Andrew Erdos, (b. 1985) graduated with a BFA from Alfred University. He has been the subject of solo exhibitions at Claire Oliver Gallery in New York, with Invaluable (2015) and Guaranteed Impermanence (2013). The youngest recipient of the Rakow Commission of the Corning Museum of Glass, his work has been exhibited worldwide and throughout the United States. Notable group exhibitions include Piece by Piece at the Kemper Art Museum, Kansas City (2015); Glass Today: 21st Century Innovations at the New Britain Museum of American Art (2014); Facets of Modern and Contemporary Glass at the Knoxville Museum of Art (2014); Color Ignited: Glass 1962-2012 at the Toledo Museum of Art (2012); Cyberfest at The State Hermitage Museum in St Petersburg (2009), Art Parade at Deitch Projects in New York (2008), and Insatiable Streams at Beijing BS1 Contemporary Art Center in Beijing (2007). 

Erdos’ work can be found in the permanent collections of the New Britain Museum of American Art; the Toledo Museum of Art; the Knoxville Museum of Art; the Corning Museum of Glass; the 21c Museum in Durham, and the Chazen Museum of Art in Madison. Andrew Erdos lives and works in New York City.



About the Curator

Erin Joyce is an independent curator, art critic, and scholar of contemporary art.

Erin has served as a consultant for SXSW on the implementation of art during the festival, was the interim Special Projects Editor at GOOD Magazine, and was the inaugural art editor for Aslan Media Inc. Erin is also a contributor to Hyperallergic, Salon, Gnovis Journal, SHFT, and content writer for the Modern Art Iraq Archive.  Erin holds a Bachelor of Arts in the History of Art from the University of North Texas, studied contemporary art at Sotheby's Institute of Art London, and a Master of Arts in Museum Studies from Johns Hopkins University.

Erin's projects include exhibitions at Radiator Gallery in New York, IAIA Museum of Contemporary Native Art in Santa Fe, New Mexico, WAAS Gallery in Dallas, LIGHT YEAR in Brooklyn.
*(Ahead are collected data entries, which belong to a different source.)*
import Literature.NumberTheory.LFunctions.WeilTwoPrimeDeflM72YBase
import Literature.NumberTheory.LFunctions.WeilTwoPrimeDeflM72YDataPO23
import Literature.NumberTheory.LFunctions.WeilBlockRowsPZ
import Literature.NumberTheory.LFunctions.WeilBlockRowsFast
import Literature.NumberTheory.LFunctions.WeilTwoPrimeOddMarginHDataDn12
import HarnessLib

/-!
# Deflated two-prime certificate M72Y: dominance of rows 12–13 of `R = S''_odd(κ') − UᵀU` (factored data)

`WeilCert.checkDomRowPZ` with the materialized augmented block, the factored inverse `weilCert23HDn/weilCert23HLs` and the Bessel block, by `decide +kernel` row by row. Pure proof file.
-/

noncomputable section

namespace Literature.NumberTheory.LFunctions

set_option maxHeartbeats 0 in
/-- Kernel check of the dominance of row 12 of `R` (odd block, certificate M72Y). [folklore] -/
theorem checkDomRowF1_12_weilCertDeflM72Y :
    weilCertDeflM72YBase.checkDomRowF weilCertDeflM72YPmO weilCert23HDn weilCert23HLs weilCertDeflM72YHpO weilCertDeflM72YKappa' 1 12 = true := by
  decide +kernel

/-- Kernel check of the dominance of row 12 of `R` (certificate M72Y, factored data), from the fast row. [folklore] -/
theorem checkDomRowPZ1_12_weilCertDeflM72Y :
    weilCertDeflM72YBase.checkDomRowPZ weilCertDeflM72YPmO weilCert23HDn weilCert23HLs weilCertDeflM72YHpO weilCertDeflM72YKappa' 1 12 = true :=
  WeilCert.checkDomRowPZ_of_F (by decide) checkDomRowF1_12_weilCertDeflM72Y

set_option maxHeartbeats 0 in
/-- Kernel check of the dominance of row 13 of `R` (odd block, certificate M72Y). [folklore] -/
theorem checkDomRowF1_13_weilCertDeflM72Y :
    weilCertDeflM72YBase.checkDomRowF weilCertDeflM72YPmO weilCert23HDn weilCert23HLs weilCertDeflM72YHpO weilCertDeflM72YKappa' 1 13 = true := by
  decide +kernel

/-- Kernel check of the dominance of row 13 of `R` (certificate M72Y, factored data), from the fast row. [folklore] -/
theorem checkDomRowPZ1_13_weilCertDeflM72Y :
    weilCertDeflM72YBase.checkDomRowPZ weilCertDeflM72YPmO weilCert23HDn weilCert23HLs weilCertDeflM72YHpO weilCertDeflM72YKappa' 1 13 = true :=
  WeilCert.checkDomRowPZ_of_F (by decide) checkDomRowF1_13_weilCertDeflM72Y


end Literature.NumberTheory.LFunctions
import Summits.MatrixMultiplication.OmegaCensus.STPPSmallPatternKernelSearchStab

/-!
# ω-census, `(2,1,1)^6` is infeasible in `ℤ/28` — kernel search (stabiliser normal form), part 46 of 58

HONEST FRAMING (pub-omega census; verbatim): lottery ticket; floor = certified bounds/negative ranges.
Census STRUCTURE bookkeeping of the STPP track (seat pub-omega-eng2 = ENG2, gen 34, on the kernel engine of seat pub-omega-stpp-3 gen 23
with the stabiliser normal form / global mask of `STPPSmallPatternKernelSearchStab.lean`; STRUCTURE row B5, the threshold column
`T1(H) = max {k : (2,1,1)^k ⊆ H}`, lower side of the `k = 6` ORDER LAW `(2,1,1)⁶ ⊆ G ↔ 30 ≤ |G|`), not progress on `ω`: small patterns
in small groups bound no exponent.

Chunks of the kernel mask search `STPP211Neg.search3 (zcode 28) 6` (`decide +kernel`; ≈ 207 s of kernel time predicted); assembled in
`STPPSmallPatternNone211K6Z28.lean`.  Chunk entries `(d, x1, x2, x3, xg)`: representative `d` of `A₀ = {0, d}`, exclusion masks of the first three levels, global
exclusion mask (`STPPSmallPatternKernelSearchStab.lean`).

References: H. Cohn, R. Kleinberg, B. Szegedy, C. Umans, FOCS 2005 (arXiv:math/0511460), Def. 5.1.  Record: pub-omega HOME
`pub-omega-eng2-g34/` (ENG2's C mirror `k211g.c` of the kernel tree with the level-1 and global exclusion masks — `k211c.c` of gen 33
validated to the translation count against stpp-3's `k211v3.py` — gives COMPLETE NONE on this cell with 217530258 mask translations over the
canonical first levels; planner `plan3.py`; farm calibration 46 µs per translation; not used by the proofs).
-/

set_option Elab.async false  -- several kernel pieces: elaborate sequentially (memory)

namespace Summit.MatrixMultiplication.OmegaCensus

namespace STPP211Neg

/-- Chunk list 111 of `ℤ/28`, `k = 6` (1941148 mask translations in the mirror ≈ 89 s predicted). -/
def Z28k6.ch111 : List (ℕ × ℕ × ℕ × ℕ × ℕ) :=
  [(4, 268435327, 264940159, 264940159, 264940159)]

/-- Kernel search over chunk list 111 of `ℤ/28`, `k = 6`. -/
theorem Z28k6.s111 : search3 (zcode 28) 6 Z28k6.ch111 = true := by
  decide +kernel

/-- Chunk list 112 of `ℤ/28`, `k = 6` (1523607 mask translations in the mirror ≈ 70 s predicted). -/
def Z28k6.ch112 : List (ℕ × ℕ × ℕ × ℕ × ℕ) :=
  [(4, 268435199, 267037439, 267037439, 267037439)]

/-- Kernel search over chunk list 112 of `ℤ/28`, `k = 6`. -/
theorem Z28k6.s112 : search3 (zcode 28) 6 Z28k6.ch112 = true := by
  decide +kernel

/-- Chunk list 113 of `ℤ/28`, `k = 6` (1036669 mask translations in the mirror ≈ 48 s predicted). -/
def Z28k6.ch113 : List (ℕ × ℕ × ℕ × ℕ × ℕ) :=
  [(4, 268434431, 268086271, 268086271, 268086271), (4, 268431359, 268349439, 268349439, 268349439),
    (4, 268419071, 268419071, 268419071, 268419071)]

/-- Kernel search over chunk list 113 of `ℤ/28`, `k = 6`. -/
theorem Z28k6.s113 : search3 (zcode 28) 6 Z28k6.ch113 = true := by
  decide +kernel

/-- The chunk lists of this part, concatenated. -/
def Z28k6.part46 : List (ℕ × ℕ × ℕ × ℕ × ℕ) :=
  Z28k6.ch111 ++ Z28k6.ch112 ++ Z28k6.ch113

/-- The kernel search over this part's chunks (assembled). -/
theorem Z28k6.ps46 : search3 (zcode 28) 6 Z28k6.part46 = true := by
  simp only [Z28k6.part46, search3_append, Z28k6.s111, Z28k6.s112, Z28k6.s113, Bool.and_self]

end STPP211Neg

end Summit.MatrixMultiplication.OmegaCensus
import Summits.QuantumFields.YangMills.Theorems.BalabanUVNodesK0V23Defs
import Summits.QuantumFields.YangMills.Theorems.BalabanUVNodesK0Stub1BHolds
import Summits.QuantumFields.YangMills.Theses.BalabanUVNodes

/-!
# K0⁷ V23 — THE STUB-3 SIDE IN THE V23 CURRENCY: the V23 stub-3ᴬ′ᴮ text `K0V23Defs.AbsBetaBoxAtThm1WitnessCCMGenGridGZBAt F` ⟺ its UNIFORM CORE; the TOKEN-FREE core of the
# print-regime Z3 member `θ₁₃ᶜᶜᴹᵂᶻᴮ(j; ½; εbg := a₀)` pays the text (and the strengthened text of LOCATED-K0ε₀); V23 ⟹ strengthened by `ε₀`-relabelling; K0⁷'s body BY NAME from
# stub 1ᴮ (PROVED, `K0Stub1BHolds`) + the stub-2′ text + the token-free core + the displayed Stage-2 seam

Cell `pub-ymgap`, width seat `pub-ymgap-dag-n07-w3` (g16; N07 [B11] ∕ K0⁷ junction).  `--kind proof --supports stmt-QuantumFields-20541 --as helper`, COUNT-NEUTRAL.  NEW leaf;
theorems only — 0 `def`, 0 `sorry`, 0 `instance`, 0 `notation`.  Imports ONLY `…K0V23Defs` (plan g96 ∕ k0-s1-w1 g9, ✓p767853: the two V23 texts, the letter `K0N09Eps0LetterAt`, the
strengthened text, the doors `absBetaBoxGenGridGZBAt_of_eps0` ∕ `k0Body_of_stub1B_of_2P_of_3B`), `…K0Stub1BHolds` (dag-n07-e g34, ✓p767981: the V23 stub-1ᴮ text PROVED for every `F`)
and the route file (for the crux decl's name) — all on the V23 registration form's green import closure; NO residue module (`…K0V22ZDefs`, `…K0ZBWitnessBetaEps0`, `…K0Stub3V20*`) is imported.
[I] = [Balaban1987RG1]; [II] = [Balaban1989LargeFieldII]; [III] = [Balaban1988Convergent]; [15] = [Balaban1985Variational]; [6] = [Balaban1985RegularSpaces]; [P2] = [Balaban1984PropagatorsII].

WHY.  After the V23 registration (plan g96, director-ym №367) K0⁷'s TWO registered stubs are `stub_prop8StepCoPGridGB13 : ∀ F, K0V23Defs.Prop8StepCoPGridGBAt F` — a THEOREM of the tree
(`K0Stub1BHolds.prop8StepCoPGridGBAt_holds_all`) — and `stub_absBetaBoxAtThm1WitnessCCMGenGridGZB13 : ∀ F, K0V23Defs.AbsBetaBoxAtThm1WitnessCCMGenGridGZBAt F` (3ᴬ′ᴮ: the sign-free |β| box at the
print-regime Z3 member from the ᴮ (8)-sentence and the ᴮ (9)-token under the grid guard `A‴`).  The stub-3 lane's sockets of record (`…K0Stub3V20Sockets` «text ⟺ uniform core ∕ token-free core ⟹
text», `…K0ZBWitnessBetaEps0` «V22-Z ⟹ LOCATED-K0ε₀ by ε₀-relabelling») are keyed to the V20-G ∕ V22-Z texts at the `εbg = 1` ∕ (b)-datum members and sit on the residue closure (k0-s1-w3, bus
2026-08-30 I.18048 (6)); this file re-keys them to the V23 text, so that on registration day (i) a NODE O ∕ N26 producer delivering ONE sign-free box of `β₁₃(F; εbg = εreg = a₀, ε₂₉)` per radius
`a₀ > 0` closes stub 3ᴬ′ᴮ by `fun F => absBetaBoxGZBAt_of_tokenFreeZB F (box F)` and K0⁷'s body by §5, and (ii) a K1 face displaying the V23 text derives the strengthened `…GZBEps0At` form here.

THE ONE FACT USED (§1, `rfl`): at the print-regime Z3 member `θ₁₃ᶜᶜᴹᵂᶻᴮ(j; ½; a₀; ε₀, ε₂₉; B₃, B₃′, a₀, a₁; Efl, logz)` the β of record `betaOfRecord₁₃ F 2 θ` ([I] (1.20)–(1.22) on the merged
term (1.6), read through `εbg`, the fixed chart, the zero base histories, the window and the (2.9) species `χ^{(2.9)}(ν.εreg, ε₂₉)`) reads ONLY `(a₀, ε₂₉)` — NOT `j, ε₀, B₃, B₃′, a₁, Efl, logz`.
Hence the box owed by 3ᴬ′ᴮ at a door is a sentence about `(F; a₀, ε₂₉)` alone, and the door's [15] antecedents bear on it only through WHICH radii `a₀` they make the box owed at (§2).

CONTENTS.  §1 `betaOfRecord₁₃_zbRegime_letterBlind` (`rfl`) + the box transport `absBoxZBRegime_iff_letters`; §2 ★ `absBetaBoxGZBAt_iff_uniformZB` (V23 text ⟺ uniform core); §3 ★
`absBetaBoxGZBAt_of_tokenFreeZB`, `absBetaBoxGZBEps0At_of_tokenFreeZB` (token-free core ⟹ both texts) + `tokenFreeZB_of_boxAtOneMember` (a box at ANY one member per radius is the token-free
core); §4 ★ `absBetaBoxGZBEps0At_of_GZBAt` (V23 ⟹ strengthened, ε₀ := a₀), `absBetaBoxGZBEps0At_iff_GZBAt`, `forall_absBetaBoxGZBEps0At_of_forall_GZBAt`, the window reader
`exists_window_absBoxZB_of_GZBAt`; §5 ★★ `k0Body_of_tokenFreeZB_byName` ∕ `record13SepCoPHInhabited_of_tokenFreeZB_byName` (K0⁷'s body ∕ the crux decl BY NAME from stub 1ᴮ PROVED + the
stub-2′ text + the token-free core + the displayed seam) and `…_of_absBetaBoxGZB_byName` (same with the V23 3ᴬ′ᴮ text itself in place of the core).

HONEST FRAMING (binding).  Repackagings BY NAME and `rfl`-level typing facts about the tree's own definitions; NO β estimate; NO value of `ε₀` ∕ `a₀` ∕ `ε₂₉` chosen for anybody; the abs
β-box (stub 3ᴬ′ᴮ, any currency) is PROVED NOWHERE here — it is NODE O's wall ([I] §1 p.264 «uniformly bounded» STATED, proof unpublished, [II] p.355); every §2–§5 statement is
CONDITIONAL on it, on the V23 text, on the stub-2′ text or on the displayed seam `hseam` (pre-seam NOT provable, not claimed); nothing of Bałaban's is asserted; V23 NOT registered by
this file (K0⁷ stmt-QuantumFields-20541 V22-Z fe2ecbb43f63b100 «0∕2 (+2′)» of record until the plan's act); K0⁷ NOT closed; N07 NOT discharged; K1⁹ 27364 ∕ K3⁸ 27366 OPEN; counts
UNMOVED (typed 28∕28 · discharged 8∕28, route display 8∕27 excl. NODE O; K 1∕4 — the chair's words); R4 = the CONDITIONAL finite-𝕋⁴ rung `BalabanLadder.UV` at fixed `ε = L^(−K)` only —
NOT continuum ∕ ℝ⁴ ∕ OS; the Yang–Mills mass gap (Clay) is NOT proved by any of this.  Standard axioms only.
-/

noncomputable section

open scoped Matrix.Norms.L2Operator

namespace Summit.QuantumFields.YangMills.Theorems.K0V23Stub3Sockets
import Summits.ResolutionOfSingularities.ResolutionOfSingularities.Theorems.Globalisation.Negative.StubCaSheafCuspCylinder
import Mathlib.LinearAlgebra.Pi
import HarnessLib

/-!
# The matrix factorisation `φ_c, ψ_c` of `y² - x³` over the cusp-cylinder (for `StubCaSheafFalse`)

Negative-lemma chain for crux `Globalisation` (stmt-ResolutionOfSingularities-16486), file 4/6.
`φ_c = [[y + x g, x²], [x - g², y - x g]]`, `ψ_c = adj φ_c`, `g = z - c`:
`φ_c ψ_c = ψ_c φ_c = (y² - x³)·I` over `P = k[z][x][y]`, hence `= 0` over `R`, and the
matrix-factorisation exactness `ker φ = range ψ`, `ker ψ = range φ` over `R` (lift to `P`,
cancel the non-zero-divisor `f`).
-/

set_option linter.dupNamespace false

-- nested polynomial rings (`k[z][x][y]`) need nested instance synthesis during unification
set_option maxSynthPendingDepth 3

noncomputable section

namespace Summit.ResolutionOfSingularities.ResolutionOfSingularities.Theorems.Globalisation.Negative

open Polynomial

/-! ## The matrix factorisation modules `M_c` over the cusp-cylinder (obstruction side) -/

namespace CuspCylinder

section lin2

variable {A : Type*} [CommRing A]

/-- The linear endomorphism of `A²` with matrix `[[a, b], [c, d]]`. -/
def lin2 (a b c d : A) : (Fin 2 → A) →ₗ[A] (Fin 2 → A) where
  toFun v := ![a * v 0 + b * v 1, c * v 0 + d * v 1]
  map_add' v w := by
    funext i
    fin_cases i <;> simp <;> ring
  map_smul' t v := by
    funext i
    fin_cases i <;> simp <;> ring

/-- First component of `lin2 a b c d v`. -/
@[simp] theorem lin2_apply_zero (a b c d : A) (v : Fin 2 → A) :
    lin2 a b c d v 0 = a * v 0 + b * v 1 := rfl

/-- Second component of `lin2 a b c d v`. -/
@[simp] theorem lin2_apply_one (a b c d : A) (v : Fin 2 → A) :
    lin2 a b c d v 1 = c * v 0 + d * v 1 := rfl

end lin2

variable (k : Type) [Field k] (c : k)

/-- Lifts of `x, y, z - c` to `P = k[z][x][y]`. -/
def xP : P k := C X
/-- Lift of `y` to `P`. -/
def yP : P k := X
/-- Lift of `z - c` to `P`. -/
def gP : P k := C (C (X - C c))

/-- `xP` reduces to `x`. -/
@[simp] theorem mk_xP : Ideal.Quotient.mk (RingHom.ker (θ k)) (xP k) = x k := rfl
/-- `yP` reduces to `y`. -/
@[simp] theorem mk_yP : Ideal.Quotient.mk (RingHom.ker (θ k)) (yP k) = y k := rfl
/-- `gP c` reduces to `z - c`. -/
@[simp] theorem mk_gP : Ideal.Quotient.mk (RingHom.ker (θ k)) (gP k c) = zc k c := rfl

/-- `f = yP² - xP³`. -/
theorem f_eq : f k = yP k ^ 2 - xP k ^ 3 := by
  simp [f, xP, yP, map_pow]

/-- `f ≠ 0`. -/
theorem f_ne_zero : f k ≠ 0 := (f_monic k).ne_zero

/-- The relation `y² = x³` in `R`. -/
theorem y_sq : y k ^ 2 = x k ^ 3 := by
  have h : Ideal.Quotient.mk (RingHom.ker (θ k)) (f k) = 0 :=
    Ideal.Quotient.eq_zero_iff_mem.mpr (by rw [RingHom.mem_ker]; exact θ_f k)
  rw [f_eq, map_sub, map_pow, map_pow, mk_xP, mk_yP, sub_eq_zero] at h
  exact h

/-- `φ_c = [[y + x g, x²], [x - g², y - x g]]`, `g = z - c`, over `R` … -/
def φ : (Fin 2 → R k) →ₗ[R k] (Fin 2 → R k) :=
  lin2 (y k + x k * zc k c) (x k ^ 2) (x k - zc k c ^ 2) (y k - x k * zc k c)

/-- … and its adjugate `ψ_c = [[y - x g, -x²], [g² - x, y + x g]]`. -/
def ψ : (Fin 2 → R k) →ₗ[R k] (Fin 2 → R k) :=
  lin2 (y k - x k * zc k c) (-(x k ^ 2)) (zc k c ^ 2 - x k) (y k + x k * zc k c)

/-- The same matrices over `P`. -/
def φP : (Fin 2 → P k) →ₗ[P k] (Fin 2 → P k) :=
  lin2 (yP k + xP k * gP k c) (xP k ^ 2) (xP k - gP k c ^ 2) (yP k - xP k * gP k c)

/-- `ψ_c` over `P`. -/
def ψP : (Fin 2 → P k) →ₗ[P k] (Fin 2 → P k) :=
  lin2 (yP k - xP k * gP k c) (-(xP k ^ 2)) (gP k c ^ 2 - xP k) (yP k + xP k * gP k c)

/-- Componentwise reduction `P² → R²`. -/
def mkv (v : Fin 2 → P k) : Fin 2 → R k := fun i => Ideal.Quotient.mk (RingHom.ker (θ k)) (v i)

/-- Every vector over `R` lifts to `P`. -/
theorem mkv_surjective : Function.Surjective (mkv k) := by
  intro v
  obtain ⟨a, ha⟩ := Ideal.Quotient.mk_surjective (v 0)
  obtain ⟨b, hb⟩ := Ideal.Quotient.mk_surjective (v 1)
  refine ⟨![a, b], ?_⟩
  funext i
  fin_cases i
  · simpa [mkv] using ha
  · simpa [mkv] using hb

/-- Components of `mkv`. -/
@[simp] theorem mkv_apply (v : Fin 2 → P k) (i : Fin 2) :
    mkv k v i = Ideal.Quotient.mk (RingHom.ker (θ k)) (v i) := rfl

/-- `φ_c` over `P` reduces to `φ_c` over `R`. -/
theorem mkv_φP (v : Fin 2 → P k) : mkv k (φP k c v) = φ k c (mkv k v) := by
  funext i
  fin_cases i <;> simp [φP, φ, mkv]

/-- `ψ_c` over `P` reduces to `ψ_c` over `R`. -/
theorem mkv_ψP (v : Fin 2 → P k) : mkv k (ψP k c v) = ψ k c (mkv k v) := by
  funext i
  fin_cases i <;> simp [ψP, ψ, mkv]

/-- `ψ_c φ_c = f · I` over `P`. -/
theorem ψP_φP (v : Fin 2 → P k) (i : Fin 2) : ψP k c (φP k c v) i = f k * v i := by
  rw [f_eq]
  fin_cases i <;> simp [ψP, φP] <;> ring

/-- `φ_c ψ_c = f · I` over `P`. -/
theorem φP_ψP (v : Fin 2 → P k) (i : Fin 2) : φP k c (ψP k c v) i = f k * v i := by
  rw [f_eq]
  fin_cases i <;> simp [ψP, φP] <;> ring

/-- `φ ψ = 0` over `R`. -/
theorem φ_ψ (v : Fin 2 → R k) : φ k c (ψ k c v) = 0 := by
  obtain ⟨w, rfl⟩ := mkv_surjective k v
  rw [← mkv_ψP, ← mkv_φP]
  funext i
  rw [mkv_apply, φP_ψP, map_mul, Pi.zero_apply]
  have h : Ideal.Quotient.mk (RingHom.ker (θ k)) (f k) = 0 :=
    Ideal.Quotient.eq_zero_iff_mem.mpr (by rw [RingHom.mem_ker]; exact θ_f k)
  rw [h, zero_mul]

/-- `ψ φ = 0` over `R`. -/
theorem ψ_φ (v : Fin 2 → R k) : ψ k c (φ k c v) = 0 := by
  obtain ⟨w, rfl⟩ := mkv_surjective k v
  rw [← mkv_φP, ← mkv_ψP]
  funext i
  rw [mkv_apply, ψP_φP, map_mul, Pi.zero_apply]
  have h : Ideal.Quotient.mk (RingHom.ker (θ k)) (f k) = 0 :=
    Ideal.Quotient.eq_zero_iff_mem.mpr (by rw [RingHom.mem_ker]; exact θ_f k)
  rw [h, zero_mul]

/-- Matrix-factorisation exactness: `ker φ = range ψ`. -/
theorem ker_φ : LinearMap.ker (φ k c) = LinearMap.range (ψ k c) := by
  apply le_antisymm
  · intro v hv
    rw [LinearMap.mem_ker] at hv
    obtain ⟨w, rfl⟩ := mkv_surjective k v
    rw [← mkv_φP] at hv
    -- each component of `φP w` is a multiple of `f`
    have hcomp : ∀ i, ∃ u, φP k c w i = f k * u := by
      intro i
      have := congrFun hv i
      rw [mkv_apply, Pi.zero_apply, mk_eq_zero_iff] at this
      exact this
    choose u hu using hcomp
    -- `f · w = ψP (φP w) = ψP (f · u) = f · ψP u`, cancel `f`
    have hw : ∀ i, w i = ψP k c u i := by
      intro i
      have h1 := ψP_φP k c w i
      have h2 : φP k c w = f k • u := by
        funext i'
        rw [hu i', Pi.smul_apply, smul_eq_mul]
      rw [h2, map_smul, Pi.smul_apply, smul_eq_mul] at h1
      exact mul_left_cancel₀ (f_ne_zero k) h1.symm
    refine ⟨mkv k u, ?_⟩
    rw [← mkv_ψP]
    funext i
    simp only [mkv_apply, hw i]
  · rintro _ ⟨w, rfl⟩
    exact φ_ψ k c w

/-- Matrix-factorisation exactness: `ker ψ = range φ`. -/
theorem ker_ψ : LinearMap.ker (ψ k c) = LinearMap.range (φ k c) := by
  apply le_antisymm
  · intro v hv
    rw [LinearMap.mem_ker] at hv
    obtain ⟨w, rfl⟩ := mkv_surjective k v
    rw [← mkv_ψP] at hv
    have hcomp : ∀ i, ∃ u, ψP k c w i = f k * u := by
      intro i
      have := congrFun hv i
      rw [mkv_apply, Pi.zero_apply, mk_eq_zero_iff] at this
      exact this
    choose u hu using hcomp
    have hw : ∀ i, w i = φP k c u i := by
      intro i
      have h1 := φP_ψP k c w i
      have h2 : ψP k c w = f k • u := by
        funext i'
        rw [hu i', Pi.smul_apply, smul_eq_mul]
      rw [h2, map_smul, Pi.smul_apply, smul_eq_mul] at h1
      exact mul_left_cancel₀ (f_ne_zero k) h1.symm
    refine ⟨mkv k u, ?_⟩
    rw [← mkv_φP]
    funext i
    simp only [mkv_apply, hw i]
  · rintro _ ⟨w, rfl⟩
    exact ψ_φ k c w

end CuspCylinder

end Summit.ResolutionOfSingularities.ResolutionOfSingularities.Theorems.Globalisation.Negative

end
The-Contemporary in Monterey, California, the Museum of Northern Arizona, and the Coconino Center for the Arts.

As a curator, Erin works with artists in a variety of media, from film works, installation, 2D and 3D mediums, performance art, and public art installations; representing both emerging and mid-career artists. She seeks to bend the notion of how contemporary art is presented and understood, with particular focus on art and curation as a form of activism. Looking both inside and outside the construct of the museum and gallery as venue for art presentation, seeking to refract art through the prism of the environment and contexts in which it was created.